Out of 100 simulated data sets, the total numbers of data sets that correctly identify the true additive and interaction effects (in the brackets, their neighboring ones when the true ones are missed) are counted respectively when thresholding the Bayes factor (BF) at different levels. Also listed are the mean and standard error (SE) of the estimated effect sizes.

Application

We apply the developed method to the simulans backcross II (BS2) data and the mauritiana backcross II (BM2) data [33,34]. An F1 population was first produced by females from an inbred line of D. simulans and males from an inbred line of D. mauritiana. Then the F1 females were backcrossed to the parental line of D. simulans, which was fixed for different alleles at 45 marker loci, to produce a simulans backcross (BS) population. A mauritiana backcross (BM) population was also produced by backcrossing the F1 females to the other parental line. Based on the two different times of crossing, a total of four data sets were obtained, namely, BS1 (n = 186), BS2 (n = 288), BM1 (n = 192), and BM2 (n = 299). The phenotypic value of an individual is a morphometric descriptor of the posterior lobe, obtained by averaging both sides of the first principal component (PC1) of the Fourier coefficients of the posterior lobe. The genotypes of males were determined at each marker locus, and genetic map positions were estimated from gametes produced by the F1 females in this study. Further information about the data is referred to Liu et al. [33] and Zeng et al. [34].
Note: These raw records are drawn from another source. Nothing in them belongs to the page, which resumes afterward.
/-- The four integrable pieces `O_b² e^{−S}`, `O_b e^{−S}`, `P_b² e^{−K}`, `P_b e^{−K}`. -/
theorem free_mode_pieces (σ : ι → Equiv.Perm (Fin (n + 1))) {m2 : ℝ} (hm : 0 < m2)
    (b : Fin (n + 1) → ℝ) :
    Integrable (fun φ : Fin (n + 1) → ℝ => (∑ y, b y * φ y) ^ 2 * gibbsWeight (shiftCoupling σ m2) 0 φ)
    ∧ Integrable (fun φ : Fin (n + 1) → ℝ => (∑ y, b y * φ y) * gibbsWeight (shiftCoupling σ m2) 0 φ)
    ∧ Integrable (fun p : Fin (n + 1) → ℝ => (∑ y, b y * p y) ^ 2 * momentumWeight p)
    ∧ Integrable (fun p : Fin (n + 1) → ℝ => (∑ y, b y * p y) * momentumWeight p) := by
  have hco := free_coercive σ m2
  have hO := polyObs_linear (n := n) b
  refine ⟨(polyObs_integrable_mul_mul_gibbsWeight hm hco hO hO).congr
      (Eventually.of_forall fun φ => by dsimp only; ring),
    (polyObs_integrable_mul_mul_gibbsWeight hm hco hO (polyObs_const 1)).congr
      (Eventually.of_forall fun φ => by simp only [mul_one]), ?_, ?_⟩
  · exact (polyObs_integrable_mul_mul_gibbsWeight (J := halfDiag n) (lam := 0) (ε := 1 / 2) (K := 0)
      (by norm_num) momentum_coercive hO hO).congr (Eventually.of_forall fun p => by
      simp only [momentumWeight_eq_gibbsWeight]; ring)
  · exact (polyObs_integrable_mul_mul_gibbsWeight (J := halfDiag n) (lam := 0) (ε := 1 / 2) (K := 0)
      (by norm_num) momentum_coercive hO (polyObs_const 1)).congr (Eventually.of_forall fun p => by
      simp only [momentumWeight_eq_gibbsWeight, mul_one])

/-- The product-space integrand `(A·O_b + B·P_b)² e^{−S} e^{−K}` is integrable. -/
theorem free_mode_integrable_linear_sq (σ : ι → Equiv.Perm (Fin (n + 1))) {m2 : ℝ} (hm : 0 < m2)
    (b : Fin (n + 1) → ℝ) (A B : ℝ) :
    Integrable (fun z : (Fin (n + 1) → ℝ) × (Fin (n + 1) → ℝ) =>
        (A * ∑ y, b y * z.1 y + B * ∑ y, b y * z.2 y) ^ 2
          * (gibbsWeight (shiftCoupling σ m2) 0 z.1 * momentumWeight z.2))
      ((volume : Measure (Fin (n + 1) → ℝ)).prod volume) := by
  obtain ⟨iO2, iO1, iP2, iP1⟩ := free_mode_pieces σ hm b
  have hI1 := iO2.mul_prod (integrable_momentumWeight (n := n))
  have hI2 := iO1.mul_prod iP1
  have hI3 := (integrable_gibbsWeight_of_coercive hm (free_coercive σ m2)).mul_prod iP2
  refine (((hI1.const_mul (A ^ 2)).add (hI2.const_mul (2 * A * B))).add
    (hI3.const_mul (B ^ 2))).congr (Eventually.of_forall fun z => ?_)
  simp only [Pi.add_apply]
  ring

/-- **`∫∫ (A·O_b + B·P_b)² e^{−H} = |b|²(A²/Ω² + B²) Z Z_p`** (free field, `Ω² = 2(κ+m²) > 0`). -/
theorem free_mode_integral_linear_sq (σ : ι → Equiv.Perm (Fin (n + 1))) {m2 κ : ℝ} (hm : 0 < m2)
    {b : Fin (n + 1) → ℝ} (hb : ∀ x, ∑ μ, (2 * b x - b (σ μ x) - b ((σ μ).symm x)) = κ * b x)
    (hκ : 0 < κ + m2) (A B : ℝ) :
    ∫ z : (Fin (n + 1) → ℝ) × (Fin (n + 1) → ℝ),
        (A * ∑ y, b y * z.1 y + B * ∑ y, b y * z.2 y) ^ 2
          * (gibbsWeight (shiftCoupling σ m2) 0 z.1 * momentumWeight z.2)
        ∂((volume : Measure (Fin (n + 1) → ℝ)).prod volume)
      = (∑ y, b y ^ 2) * (A ^ 2 / (2 * (κ + m2)) + B ^ 2)
          * (gibbsZ (shiftCoupling σ m2) 0 * momentumZ n) := by
  have hZ := gibbsZ_pos_of_coercive hm (free_coercive σ m2)
  obtain ⟨iO2, iO1, iP2, iP1⟩ := free_mode_pieces σ hm b
  have hI1 := iO2.mul_prod (integrable_momentumWeight (n := n))
  have hI2 := iO1.mul_prod iP1
  have hI3 := (integrable_gibbsWeight_of_coercive hm (free_coercive σ m2)).mul_prod iP2
  have e : ∀ z : (Fin (n + 1) → ℝ) × (Fin (n + 1) → ℝ),
      (A * ∑ y, b y * z.1 y + B * ∑ y, b y * z.2 y) ^ 2
        * (gibbsWeight (shiftCoupling σ m2) 0 z.1 * momentumWeight z.2)
      = A ^ 2 * (((∑ y, b y * z.1 y) ^ 2 * gibbsWeight (shiftCoupling σ m2) 0 z.1) * momentumWeight z.2)
        + 2 * A * B * (((∑ y, b y * z.1 y) * gibbsWeight (shiftCoupling σ m2) 0 z.1)
            * ((∑ y, b y * z.2 y) * momentumWeight z.2))
        + B ^ 2 * (gibbsWeight (shiftCoupling σ m2) 0 z.1 * ((∑ y, b y * z.2 y) ^ 2 * momentumWeight z.2)) := by
    intro z; ring
  simp_rw [e]
  have h12 : Integrable (fun z : (Fin (n + 1) → ℝ) × (Fin (n + 1) → ℝ) =>
      A ^ 2 * (((∑ y, b y * z.1 y) ^ 2 * gibbsWeight (shiftCoupling σ m2) 0 z.1) * momentumWeight z.2)
        + 2 * A * B * (((∑ y, b y * z.1 y) * gibbsWeight (shiftCoupling σ m2) 0 z.1)
            * ((∑ y, b y * z.2 y) * momentumWeight z.2)))
      ((volume : Measure (Fin (n + 1) → ℝ)).prod volume) := (hI1.const_mul _).add (hI2.const_mul _)
  rw [integral_add h12 (hI3.const_mul _), integral_add (hI1.const_mul _) (hI2.const_mul _),
    integral_const_mul, integral_const_mul, integral_const_mul,
    integral_prod_mul (f := fun φ : Fin (n + 1) → ℝ => (∑ y, b y * φ y) ^ 2 * gibbsWeight (shiftCoupling σ m2) 0 φ)
      (g := momentumWeight),
    integral_prod_mul (f := fun φ : Fin (n + 1) → ℝ => (∑ y, b y * φ y) * gibbsWeight (shiftCoupling σ m2) 0 φ)
      (g := fun p : Fin (n + 1) → ℝ => (∑ y, b y * p y) * momentumWeight p),
    integral_prod_mul (f := gibbsWeight (shiftCoupling σ m2) 0)
      (g := fun p : Fin (n + 1) → ℝ => (∑ y, b y * p y) ^ 2 * momentumWeight p),
    integral_linear_mul_momentumWeight, momentum_linear_sq]
  have hO2 : ∫ φ : Fin (n + 1) → ℝ, (∑ y, b y * φ y) ^ 2 * gibbsWeight (shiftCoupling σ m2) 0 φ
      = (∑ y, b y ^ 2) / (2 * (κ + m2)) * gibbsZ (shiftCoupling σ m2) 0 := by
    have h := free_mode_sq σ hm hb hκ
    unfold gibbsExpect at h
    rwa [div_eq_iff hZ.ne'] at h
  rw [hO2]
  unfold momentumZ gibbsZ
  ring

/-- **THE MEAN SQUARED ACCEPTED JUMP OF THE MODE IS AT MOST `|b|²·2(1 − cos Nθ)/Ω²`** (units `Z_p Z`). -/
theorem free_mode_traj_msd_le (σ : ι → Equiv.Perm (Fin (n + 1))) {m2 δ κ : ℝ} (hδ : 0 < δ)
    (hm : 0 < m2) {b : Fin (n + 1) → ℝ}
    (hb : ∀ x, ∑ μ, (2 * b x - b (σ μ x) - b ((σ μ).symm x)) = κ * b x)
    (hκ : 0 < κ + m2) (hst : δ ^ 2 * (2 * (κ + m2)) < 4) (N : ℕ) :
    ∫ z : (Fin (n + 1) → ℝ) × (Fin (n + 1) → ℝ),
        involAccept (phi4HmcEnergy (shiftCoupling σ m2) 0) (hmcProposal (shiftCoupling σ m2) 0 δ N) z
          * ((∑ y, b y * (hmcProposal (shiftCoupling σ m2) 0 δ N z).1 y) - ∑ y, b y * z.1 y) ^ 2
          * Real.exp (-phi4HmcEnergy (shiftCoupling σ m2) 0 z)
        ∂((volume : Measure (Fin (n + 1) → ℝ)).prod volume)
      ≤ (∑ y, b y ^ 2) * (2 * (1 - Real.cos (N * Real.arccos (1 - δ ^ 2 * (2 * (κ + m2)) / 2))))
          / (2 * (κ + m2)) * (momentumZ n * gibbsZ (shiftCoupling σ m2) 0) := by
  set θ := Real.arccos (1 - δ ^ 2 * (2 * (κ + m2)) / 2) with hθ
  set c := Real.cos (N * θ) with hc
  set s := Real.sin (N * θ) with hs
  set β := δ * (1 - δ ^ 2 * (2 * (κ + m2)) / 4) / Real.sin θ with hβ
  set H := phi4HmcEnergy (shiftCoupling σ m2) 0 with hH
  set Ψ := hmcProposal (shiftCoupling σ m2) 0 δ N with hΨ
  have hw2 : (0 : ℝ) < 2 * (κ + m2) := by positivity
  have hZ := gibbsZ_pos_of_coercive hm (free_coercive σ m2)
  have hZp := momentumZ_pos n
  have hb2 : 0 ≤ ∑ y, b y ^ 2 := Finset.sum_nonneg fun y _ => sq_nonneg _
  have ejump : ∀ z : (Fin (n + 1) → ℝ) × (Fin (n + 1) → ℝ),
      ((∑ y, b y * (Ψ z).1 y) - ∑ y, b y * z.1 y) ^ 2 * Real.exp (-H z)
      = ((c - 1) * ∑ y, b y * z.1 y + (β * s) * ∑ y, b y * z.2 y) ^ 2
          * (gibbsWeight (shiftCoupling σ m2) 0 z.1 * momentumWeight z.2) := by
    intro z
    rw [hΨ, free_mode_hmcProposal σ hδ hb hκ hst N z, exp_neg_phi4HmcEnergy, hβ]
    ring
  have hint : Integrable (fun z : (Fin (n + 1) → ℝ) × (Fin (n + 1) → ℝ) =>
      ((∑ y, b y * (Ψ z).1 y) - ∑ y, b y * z.1 y) ^ 2 * Real.exp (-H z))
      ((volume : Measure (Fin (n + 1) → ℝ)).prod volume) :=
    (free_mode_integrable_linear_sq σ hm b (c - 1) (β * s)).congr
      (Eventually.of_forall fun z => (ejump z).symm)
  have hmono : ∫ z, involAccept H Ψ z * ((∑ y, b y * (Ψ z).1 y) - ∑ y, b y * z.1 y) ^ 2
        * Real.exp (-H z) ∂((volume : Measure (Fin (n + 1) → ℝ)).prod volume)
      ≤ ∫ z, ((∑ y, b y * (Ψ z).1 y) - ∑ y, b y * z.1 y) ^ 2 * Real.exp (-H z)
        ∂((volume : Measure (Fin (n + 1) → ℝ)).prod volume) := by
    refine integral_mono_of_nonneg (Eventually.of_forall fun z =>
      mul_nonneg (mul_nonneg (involAccept_nonneg H Ψ z) (sq_nonneg _)) (Real.exp_pos _).le) hint
      (Eventually.of_forall fun z => ?_)
    have h0 : 0 ≤ ((∑ y, b y * (Ψ z).1 y) - ∑ y, b y * z.1 y) ^ 2 * Real.exp (-H z) :=
      mul_nonneg (sq_nonneg _) (Real.exp_pos _).le
    calc involAccept H Ψ z * ((∑ y, b y * (Ψ z).1 y) - ∑ y, b y * z.1 y) ^ 2 * Real.exp (-H z)
        = involAccept H Ψ z * (((∑ y, b y * (Ψ z).1 y) - ∑ y, b y * z.1 y) ^ 2 * Real.exp (-H z)) := by
          ring
      _ ≤ 1 * (((∑ y, b y * (Ψ z).1 y) - ∑ y, b y * z.1 y) ^ 2 * Real.exp (-H z)) :=
          mul_le_mul_of_nonneg_right (involAccept_le_one H Ψ z) h0
      _ = _ := one_mul _
  refine hmono.trans ?_
  simp_rw [ejump]
  rw [free_mode_integral_linear_sq σ hm hb hκ]
  have hβ2 : β ^ 2 ≤ 1 / (2 * (κ + m2)) := rotation_beta_sq_le hδ hw2 hst
  have hs2 : s ^ 2 = 1 - c ^ 2 := by rw [hs, hc, Real.sin_sq]
  have hkey : (c - 1) ^ 2 / (2 * (κ + m2)) + (β * s) ^ 2 ≤ 2 * (1 - c) / (2 * (κ + m2)) := by
    have h1 : (β * s) ^ 2 ≤ (1 - c ^ 2) / (2 * (κ + m2)) := by
      rw [mul_pow, ← hs2]
      calc β ^ 2 * s ^ 2 ≤ 1 / (2 * (κ + m2)) * s ^ 2 := mul_le_mul_of_nonneg_right hβ2 (sq_nonneg _)
        _ = s ^ 2 / (2 * (κ + m2)) := by ring
    rw [show 2 * (1 - c) / (2 * (κ + m2)) = (c - 1) ^ 2 / (2 * (κ + m2)) + (1 - c ^ 2) / (2 * (κ + m2))
      by field_simp; ring]
    exact add_le_add le_rfl h1
  calc (∑ y, b y ^ 2) * ((c - 1) ^ 2 / (2 * (κ + m2)) + (β * s) ^ 2)
        * (gibbsZ (shiftCoupling σ m2) 0 * momentumZ n)
      ≤ (∑ y, b y ^ 2) * (2 * (1 - c) / (2 * (κ + m2))) * (gibbsZ (shiftCoupling σ m2) 0 * momentumZ n) :=
        mul_le_mul_of_nonneg_right (mul_le_mul_of_nonneg_left hkey hb2) (mul_pos hZ hZp).le
    _ = (∑ y, b y ^ 2) * (2 * (1 - c)) / (2 * (κ + m2)) * (momentumZ n * gibbsZ (shiftCoupling σ m2) 0) := by
        ring
import Literature.MathematicalPhysics.QuantumFieldTheory.Balaban1983to89.Node00.Record13CarriersSep
import Literature.MathematicalPhysics.QuantumFieldTheory.Balaban1983to89.Node00.CarriersB8SubBP

/-!
# NODE 00 (YM-PLAN Track A) — THE CARRIER-PINNED STAGE-13 RECORDS, [B8″P]: the four-law [B8] pin ON THE P-CARRIER `Stage13Params.pinB8SubBP` over
# `withB8OfRecordSubBP` (`Node00/CarriersB8SubBP`) as ONE instance of dag-n10-d's generic `Stage13Params.rebindX` (`Node00/Record13Carriers`), its `rfl` transports in
# BOTH proviso vocabularies (`Provisos₁₃` v1.1, `Provisos₁₃Core` ∕ `Provisos₁₃Sep` v1.2), the `b8` leaf of the S-∕C-binding over the ONE-pin [B8″P] Stage-13 view BY `Iff.rfl`,
# and the one-pin S-bound record AT THE SEPARATED-RANGE KEY `IsRecordOfRecord₁₃CSepSB8subBP` (SAME-datum companion in `IsRecordOfRecord₁₃CSep`; faces; slot form; rebind)
# — the P-carrier twin of n05-c g6's `Node00/Record13CarriersB8SubBH` (token map `SubBH ↦ SubBP`; sequel of it and of `Record13CarriersSep`; nothing edited in place)

NODE 00 RECORD MODULE (width seat `pub-ymgap-dag-n05-w1` g0, 2026-08-28, on the -d lane's word dag-n05-d g10 «type `Record13CarriersB8SubBP.lean`, I consume»).  APPEND-ONLY: a NEW
importing module; everything it reads is CONSUMED BY NAME (`Stage13Params.rebindX` ∕ `toStage5₁₃_rebindX` ∕ `rebindX_admissible_iff` ∕ `Provisos₁₃.rebindX` ∕ `datumOfRecord₁₃_rebindX`
of dag-n10-d's `Node00/Record13Carriers`; `Provisos₁₃Core.rebindX` ∕ `Provisos₁₃Sep.rebindX` ∕ `datumOfRecord₁₃Core_rebindX` ∕ `datumOfRecord₁₃Sep_rebindX` ∕ `isRecordOfRecord₁₃CSep_rebindX_of_eq`
of dag-n10-d's `Node00/Record13CarriersSep`; def-T's `IsRecordOfRecord₁₃CSep` ∕ `exists_world_isRecordOfRecord₁₃CSep` ∕ `atWorld_of_isRecordOfRecord₁₃CSep` of `Node00/Record13` v1.2;
this seat's `withB8OfRecordSubBP` ∕ `B8LeafOfRecordSubBP` ∕ `C136_C162_famB8OfRecordSubBP` ∕ `b8LeafOfRecordSubBP_iff_classFree_and_P` ∕ `b8LeafOfRecordSubBP_of_b8LeafR` of `Node00/CarriersB8SubBP`).
WHY.  dag-n05-d g10's kernel certificate `B8Prop3ShellModeVacuity.not_b8LeafOfRecordSubBH` (p585094) shows that the [B8″H] slot `B8LeafOfRecordSubBH θ λ` — hence the `b8` leaf of EVERY
record of n05-c g6's `Record13CarriersB8SubBH*` modules — is FALSE for every admissible `θ` (`θ.D ≥ 2`) and every residual layer (typed Prop. 3 reads (1.42) on a class
without crossing bonds).  The P-carrier (`B8LeafModelZd3P.zdGF3HP`, p588746) and the P-pin (`Node00/CarriersB8SubBP`, p592605) are in the tree; THIS FILE lifts the P-pin to
Stage 13 at the separated-range key exactly as n05-c g6 lifted the H-pin, so that N05's ∃-currency record can be re-homed on a slot that is NOT refuted and reads «the
old pin's four class-free conjuncts ∧ Thm 2 ∕ Prop 3 ∕ Thm 4 ∕ Prop 7 ∕ Thm 8 AT THE P-MEMBERS» (`CarriersB8SubBP.b8LeafOfRecordSubBP_iff_classFree_and_P`) — the γ D-chain's targets.
The keyed images (`…SubBPCoP` ∕ `…SubBPCoPR` ∕ `…SubBPCoPH`) follow as separate modules.

WHAT IS DEFINED ∕ PROVED (kernel bookkeeping, 0 sorry).  §1 `Stage13Params.pinB8SubBP := θ.rebindX (·.withB8OfRecordSubBP θ₃ λ)` ∕ `_eq_rebindX` ∕ `_res_X` ∕ `_toStage3Params` ∕
`_admissible_iff` ∕ `toStage5₁₃_pinB8SubBP`; provisos transport `Provisos₁₃.pinB8SubBP` ∕ `Provisos₁₃Core.pinB8SubBP` ∕ `Provisos₁₃Sep.pinB8SubBP`; UP-SIDE datums
`datumOfRecord₁₃_pinB8SubBP` ∕ `datumOfRecord₁₃Core_pinB8SubBP` ∕ `datumOfRecord₁₃Sep_pinB8SubBP` (`rfl`); the leaves `upOfRecord₅CS_toStage5₁₃_pinB8SubBP_b8_iff`
(`b8 ↔ B8LeafOfRecordSubBP`, `Iff.rfl`), `upOfRecord₅C_toStage5₁₃_pinB8SubBP_b8_iff` (typed), `upOfRecord₅CS_toStage5₁₃_pinB8SubBP_offB8` (`rfl` ×5).
§2 **`IsRecordOfRecord₁₃CSepSB8subBP`** (the Sep-keyed ONE-pin S-bound record on the P-carrier), `exists_world_…` (world displayed), **`companion_of_…`** (same D ∕ C ∕ γ ∕ L
in `IsRecordOfRecord₁₃CSep`, witness `θ.pinB8SubBP λ`; typed ⇒ surviving), `leaf_b8_iff_of_…`, `leaf_b8_iff_classFree_and_P_of_…` (the READING at the record),
`b4_b5_b6_b7_of_…` (def-T's v1.2 transfer at the companion), `b8_b11_b10_main_iff_of_…`, `b8_main_of_…_of_slot`, `b8_main_of_…_of_fields`, `…_rebind_of_isRecordOfRecord₁₃CSep`,
`exists_provisos_of_…`, `isRecordOfRecord₁₃CSep_pinB8SubBP_of_eq` (the C-bound presentation, instance of n10-d's generic face).
HONEST FRAMING: definitions + kernel bookkeeping; NO estimate; nothing of Bałaban's asserted; whether the P-slot CLOSES is the γ D-chain's ∕ the knits' business (dag-n05-d D3 ∕ D7 ∕ D9,
n05-w2 D4 ∕ D5, n05-w3 D6); the K1 v6 host is the planners'; N05 NOT discharged; counts unmoved; one finite T⁴ programme at fixed ε — NOT continuum ∕ ℝ⁴ ∕ infinite volume ∕
OS ∕ mass gap ∕ Clay.  No `sorry`, no `axiom`, no `opaque`, no `instance`, no `notation`.
[Balaban1985RegularSpaces] = Commun. Math. Phys. **99** (1985) 75–102; [Balaban1989LargeFieldII] = Commun. Math. Phys. **122** (1989) 355–392; [Balaban1988Convergent] = Commun.
Math. Phys. **119** (1988) 243–285. -/

noncomputable section

namespace Literature.MathematicalPhysics.QuantumFieldTheory.Balaban1983to89.Node00

open T4Continuum AveragingRT T4FiniteEpsInhabited FlowStep FlowStepRuns DagBinding T4DatumAssembly
open B8LeafKnitRS (B8LeafRS)
open B8LeafModelZd3P (zdGF3P)
open B8IdxB8LawsB (IdxB8SubB famB8OfRecordSubB)
open scoped Matrix.Norms.L2Operator

/-! ## §1. The [B8″P] pin at Stage 13 (one-liners over `rebindX`), in both proviso vocabularies -/

section PinB8SubBP13

variable (F : T4Family) (N : ℕ) [NeZero N]

/-- **The [B8″P] pin of Stage-13 parameters**: the carrier bundle re-bound, run by run, to the [B8] group of record READ AT THE P-MEMBERS (`withB8OfRecordSubBP`).
[cite: Balaban1985RegularSpaces, Thm 2 p.83, Thm 8 (1.146) p.101 (objects of record, Stage 3′(X.B8″H))] -/
def Stage13Params.pinB8SubBP (θ : Stage13Params F N) (lam : ResidB8 θ.toStage3Params) : Stage13Params F N :=
  θ.rebindX F N fun P => (θ.res.X P).withB8OfRecordSubBP θ.toStage3Params lam

/-- Unfolding (`rfl`): the pin IS one generic `rebindX`. [cite: Balaban1988Convergent, p.244 (bookkeeping)] -/
theorem Stage13Params.pinB8SubBP_eq_rebindX (θ : Stage13Params F N) (lam : ResidB8 θ.toStage3Params) :
    θ.pinB8SubBP F N lam = θ.rebindX F N (fun P => (θ.res.X P).withB8OfRecordSubBP θ.toStage3Params lam) := rfl

/-- The [B8″P]-pinned carrier family at Stage 13, unfolded (`rfl`). [cite: Balaban1985RegularSpaces, Lemma 1 – Thm 8 pp.79–101 (bookkeeping)] -/
theorem Stage13Params.pinB8SubBP_res_X (θ : Stage13Params F N) (lam : ResidB8 θ.toStage3Params) (P : B12.RunParams) :
    (θ.pinB8SubBP F N lam).res.X P = (θ.res.X P).withB8OfRecordSubBP θ.toStage3Params lam := rfl

/-- The [B8″P] pin keeps the Stage-3 dictionary (`rfl`). [cite: Balaban1985RegularSpaces, p.77 (bookkeeping)] -/
theorem Stage13Params.pinB8SubBP_toStage3Params (θ : Stage13Params F N) (lam : ResidB8 θ.toStage3Params) :
    (θ.pinB8SubBP F N lam).toStage3Params = θ.toStage3Params := rfl

/-- The [B8″P] pin keeps `L`, `γ`, `ε₂₉` (`rfl` ×3). [cite: Balaban1987RG1, (2.9) p.266 (bookkeeping)] -/
theorem Stage13Params.pinB8SubBP_L_γ_ε₂₉ (θ : Stage13Params F N) (lam : ResidB8 θ.toStage3Params) :
    (θ.pinB8SubBP F N lam).L = θ.L ∧ (θ.pinB8SubBP F N lam).γ = θ.γ ∧ (θ.pinB8SubBP F N lam).ε₂₉ = θ.ε₂₉ := ⟨rfl, rfl, rfl⟩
Employing multiple interval mapping (MIM) [25,35] to the BS2 data, Zeng et al. [34] detected a total of 16 additive effects and no epistatic effect. Pooling all four data sets, Zeng et al. [34] detected three extra additive effects and six epistatic effects. These epistatic effects appeared to be relatively unimportant for PC1 in the interspecific backcross populations, which carried an observation difficult to interpret biologically. Of the 19 additive effects, 18 additive effect estimates have the same sign [34]. Zeng et al. [34] explained this interesting phenomena as an unusually strong directional selection, although Tanksley [36] suggested that transgressive segregation usually followed a mixture of plus and minus alleles in each species as demonstrated by most previous analyses of quantitative traits.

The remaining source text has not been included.